Le colloque commence par l’intervention d’Henry Laurens, professeur au Collège de France et titulaire de la chaire d’histoire contemporaine du monde arabe. Il rappelle les difficultés à nommer la guerre, un « complot » dont les Libanais ont été les victimes, « une guerre des autres » où ils ont été réduits au statut de simples instruments, ou encore « une guerre de 1000 ans », où ils sont les prisonniers d’une fatalité historique qui les dépasse. Reprenant les travaux de Kamal Salibi, Albert Hourani, Nadim Shehadi, Ahmad Beydoun, Samir Kassir et d’autres, il insiste aussi sur les visions contradictoires développées par les historiens partagés entre un Liban « lieu d’une symbiose grandissante entre les communautés » et un Liban lieu d’affrontement permanent entre les communautés.
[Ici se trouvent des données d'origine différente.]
/-- **The streaming rate grows at most cubically in the velocity, uniformly on a compact window**: for profiles
jointly smooth on `[0, T)` with `a, θ > 0` and `[s, s+h] ⊆ [0, T)`, `|Dg_t(x, v)| ≤ C (1 + |v|)³` on `[s, s+h]`:
`g = g(·, 0) + ⟪v, u/θ⟫ + |v|²(−1/(2θ))` has jointly smooth coefficients and `Dg_t(x, v)` is the space–time derivative
of its lift in the direction `(1, v)`, whose three pieces have bounded operator norms on `[s, s+h] × [0,1]³`. [folklore] -/
theorem exists_abs_DgExp_le (ha : Torus.IsSmoothSpaceTimeOn (Ico 0 T) a)
    (hθ : Torus.IsSmoothSpaceTimeOn (Ico 0 T) θ) (hu : Torus.IsSmoothSpaceTimeOn (Ico 0 T) u)
    (ha0 : ∀ t ∈ Ico 0 T, ∀ x, 0 < a t x) (hθ0 : ∀ t ∈ Ico 0 T, ∀ x, 0 < θ t x) {s h : ℝ}
    (hs : 0 ≤ s) (hshT : s + h < T) :
    ∃ C : ℝ, 0 ≤ C ∧ ∀ t ∈ Icc s (s + h), ∀ y : T3 × V3, |DgExp T a θ u t y| ≤ C * (1 + ‖y.2‖) ^ 3 := by
  have hU : UniqueDiffOn ℝ (Ico (0 : ℝ) T) := uniqueDiffOn_Ico 0 T
  have hU' : UniqueDiffOn ℝ (Ico (0 : ℝ) T ×ˢ (univ : Set V3)) := hU.prod uniqueDiffOn_univ
  have hKS : Icc s (s + h) ⊆ Ico 0 T := fun r hr => ⟨hs.trans hr.1, hr.2.trans_lt hshT⟩
  -- the coefficients `J = u/θ`, `μ = −1/(2θ)` and the decomposition of the exponent
  set J : ℝ → T3 → V3 := fun t x => (θ t x)⁻¹ • u t x with hJ_def
  set μ : ℝ → T3 → ℝ := fun t x => -(2 * θ t x)⁻¹ with hμ_def
  have hpoly : ∀ (t : ℝ) (x : T3) (v : V3),
      gExp a θ u t (x, v) = gExp a θ u t (x, 0) + ⟪v, J t x⟫_ℝ + ‖v‖ ^ 2 • μ t x := fun t x v => by
    simp only [gExp, hJ_def, hμ_def, zero_sub, norm_neg, real_inner_smul_right, smul_eq_mul]
    rw [norm_sub_sq_real]
    ring
  have hθ' : ∀ p ∈ Ico 0 T ×ˢ (univ : Set V3), Torus.stLift θ p ≠ 0 := fun p hp =>
    (hθ0 p.1 hp.1 (Torus.proj p.2)).ne'
  have hJ : Torus.IsSmoothSpaceTimeOn (Ico 0 T) J := by
    show ContDiffOn ℝ _ (fun p : ℝ × V3 => (Torus.stLift θ p)⁻¹ • Torus.stLift u p) (Ico 0 T ×ˢ univ)
    exact (ContDiffOn.inv hθ hθ').smul hu
  have hμ : Torus.IsSmoothSpaceTimeOn (Ico 0 T) μ := by
    show ContDiffOn ℝ _ (fun p : ℝ × V3 => -(2 * Torus.stLift θ p)⁻¹) (Ico 0 T ×ˢ univ)
    exact (ContDiffOn.inv (contDiffOn_const.mul hθ) fun p hp => mul_ne_zero two_ne_zero (hθ' p hp)).neg
  have hg := fun v : V3 => isSmoothSpaceTimeOn_gExp ha hθ hu ha0 hθ0 v
  obtain ⟨C₀, hC₀, h0⟩ := exists_norm_fderivWithin_stLift_le (hg 0) hU isCompact_Icc hKS
  obtain ⟨C₁, hC₁, h1⟩ := exists_norm_fderivWithin_stLift_le hJ hU isCompact_Icc hKS
  obtain ⟨C₂, hC₂, h2⟩ := exists_norm_fderivWithin_stLift_le hμ hU isCompact_Icc hKS
  refine ⟨C₀ + C₁ + C₂, by positivity, fun t ht y => ?_⟩
  obtain ⟨x, v⟩ := y
  have htS : t ∈ Ico 0 T := hKS ht
  have hmem : (t, Torus.repr x) ∈ Ico 0 T ×ˢ (univ : Set V3) := mk_mem_prod htS (mem_univ _)
  set L₀ := fderivWithin ℝ (Torus.stLift fun t' x' => gExp a θ u t' (x', 0)) (Ico 0 T ×ˢ univ) (t, Torus.repr x)
  set L₁ := fderivWithin ℝ (Torus.stLift J) (Ico 0 T ×ˢ univ) (t, Torus.repr x)
  set L₂ := fderivWithin ℝ (Torus.stLift μ) (Ico 0 T ×ˢ univ) (t, Torus.repr x)
  -- (a) the streaming rate is the space–time derivative of the lifted exponent in the direction `(1, v)`
  have hDg : DgExp T a θ u t (x, v) =
      fderivWithin ℝ (Torus.stLift fun t' x' => gExp a θ u t' (x', v)) (Ico 0 T ×ˢ univ) (t, Torus.repr x) (1, v) := by
    conv_lhs => rw [← Torus.proj_repr x]
    dsimp only [DgExp]
    rw [show ((1 : ℝ), v) = ((1 : ℝ), (0 : V3)) + ((0 : ℝ), v) by simp, map_add, (hg v).timeDerivWithin_apply_proj hU
      htS, ← (hg v).fderiv_slice_apply htS, Torus.fderiv_apply_eq_sum_partialDeriv (((hg v).isSmooth_slice
      htS).isContDiff (by simp))]
    simp only [smul_eq_mul]
  -- (b) the derivative splits along the decomposition of the exponent
  have hsplitD : fderivWithin ℝ (Torus.stLift fun t' x' => gExp a θ u t' (x', v)) (Ico 0 T ×ˢ univ)
      (t, Torus.repr x) = L₀ + (innerSL ℝ v).comp L₁ + ‖v‖ ^ 2 • L₂ := by
    have d0 := ((hg 0).differentiableOn (by simp) _ hmem).hasFDerivWithinAt
    have dJ := (hJ.differentiableOn (by simp) _ hmem).hasFDerivWithinAt
    have dμ := (hμ.differentiableOn (by simp) _ hmem).hasFDerivWithinAt
    refine (((d0.add ((innerSL ℝ v).hasFDerivAt.comp_hasFDerivWithinAt _ dJ)).add
      (dμ.const_smul (‖v‖ ^ 2))).congr' (fun p _ => ?_) hmem).fderivWithin (hU' _ hmem)
    simp only [Pi.add_apply, Pi.smul_apply, Function.comp_apply, Torus.stLift, innerSL_apply_apply]
    exact hpoly p.1 (Torus.proj p.2) v
  have hv0 : 0 ≤ ‖v‖ := norm_nonneg v
  have hn : ‖((1 : ℝ), v)‖ ≤ 1 + ‖v‖ := by rw [Prod.norm_def]; exact max_le (by simp) (by simp)
  have hL : ‖L₀ + (innerSL ℝ v).comp L₁ + ‖v‖ ^ 2 • L₂‖ ≤ C₀ + ‖v‖ * C₁ + ‖v‖ ^ 2 * C₂ := by
    refine norm_add₃_le.trans (add_le_add (add_le_add (h0 t ht x) ?_) ?_)
    · refine (ContinuousLinearMap.opNorm_comp_le _ _).trans ?_
      rw [innerSL_apply_norm]
      exact mul_le_mul_of_nonneg_left (h1 t ht x) hv0
    · rw [norm_smul, Real.norm_of_nonneg (sq_nonneg _)]
      exact mul_le_mul_of_nonneg_left (h2 t ht x) (sq_nonneg _)
  rw [hDg, hsplitD, ← Real.norm_eq_abs]
  refine (ContinuousLinearMap.le_opNorm _ _).trans ?_
  calc _ ≤ (C₀ + ‖v‖ * C₁ + ‖v‖ ^ 2 * C₂) * (1 + ‖v‖) := mul_le_mul hL hn (norm_nonneg _) (by positivity)
    _ ≤ (C₀ + C₁ + C₂) * (1 + ‖v‖) ^ 3 := by
        nlinarith [mul_nonneg hC₀ hv0, mul_nonneg hC₁ hv0, mul_nonneg hC₂ hv0,
          mul_nonneg (mul_nonneg hC₀ hv0) hv0, mul_nonneg (mul_nonneg hC₁ hv0) hv0,
          mul_nonneg (mul_nonneg hC₂ hv0) hv0, mul_nonneg (mul_nonneg (mul_nonneg hC₀ hv0) hv0) hv0,
          mul_nonneg (mul_nonneg (mul_nonneg hC₁ hv0) hv0) hv0]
Gregory Buchakjian, photographe et historien d’art, nous parle, lui, des « dernières nuits du Holiday Inn », marquées par une violence extrême.

Katia Haddad, professeur de littérature française à l’USJ, analyse « les enjeux du théâtre au Liban », de Chucri Ghanem au début du siècle dernier, à Wajdi Mouawad, en passant par Georges Schéhadé et Gabriel Boustany qui « utilisent des techniques modernes pour reprendre à leur compte la fonction cathartique à l’origine du théâtre grec ». 

Bruno Péquignot, sociologue, professeur des universités, entreprend lui de rechercher la mémoire collective dans le cinéma libanais en partant du film de Nadine Labaki Et maintenant on va où ?

Gérard Bejjani, professeur de littérature française et de cinéma à l’USJ se lance dans une réflexion intéressante sur « l’imaginaire du territoire » dans le cinéma du Moyen-Orient, dans laquelle il analyse les films de Berhane Alaouié, Ziad Doueiri, Randa Chahal Sabbag et d’autres. Il parle de « l’idéologie du territoire », protecteur, mais aussi réducteur, et analyse toutes les formes de frontières, territoriale, religieuse, mentale, avant d’aborder « l’imaginaire de la trouée », trouée conciliatrice, empathique, transgressive…

Deux interventions sont consacrées à l’œuvre de Lamia Joreige Beyrouth, Autopsie d’une ville, qui est une installation multimédia présentée dans plusieurs musées et galeries dans le monde, une œuvre qui « montre la trace de l’histoire et non l’histoire elle-même, non le coup, mais la blessure ».
Dans « Pour une lecture de la ruine », Nayla Tamraz analyse, à travers les œuvres de Rabee Jaber, Jalal Toufic et Graziella Rizkallah Toufic, Beyrouth, la ville déchirée par la guerre, Beyrouth, l’ancienne cité phénicienne et romaine évoquée par les ruines récemment mises à jour, mais aussi Beyrouth, cette « nouvelle cité qui ne présente plus aucune ressemblance avec elle-même ».

Ce colloque sur la mémoire est important pour nous aider à remettre de l’ordre dans notre rapport à la guerre, allant du principe qu’une nation qui se refuse à affronter son passé risque d’être condamnée à le revivre. La répétition, de 1975 à aujourd’hui, des mêmes expériences, sous des appellations différentes, est là pour le montrer.

Reste évidemment à déterminer comment doit se faire ce travail de mémoire de manière à éviter de raviver des plaies en partie cicatrisées et permettre de comprendre ce qui est arrivé pour en tirer les leçons nécessaires.


 
 
 
BIBLIOGRAPHIE
Littérature, art et monde contemporain : récits, histoire, mémoire de , sous la direction de Nayla Tamraz, Presses de l’Université Saint Joseph, 2015, 290 p.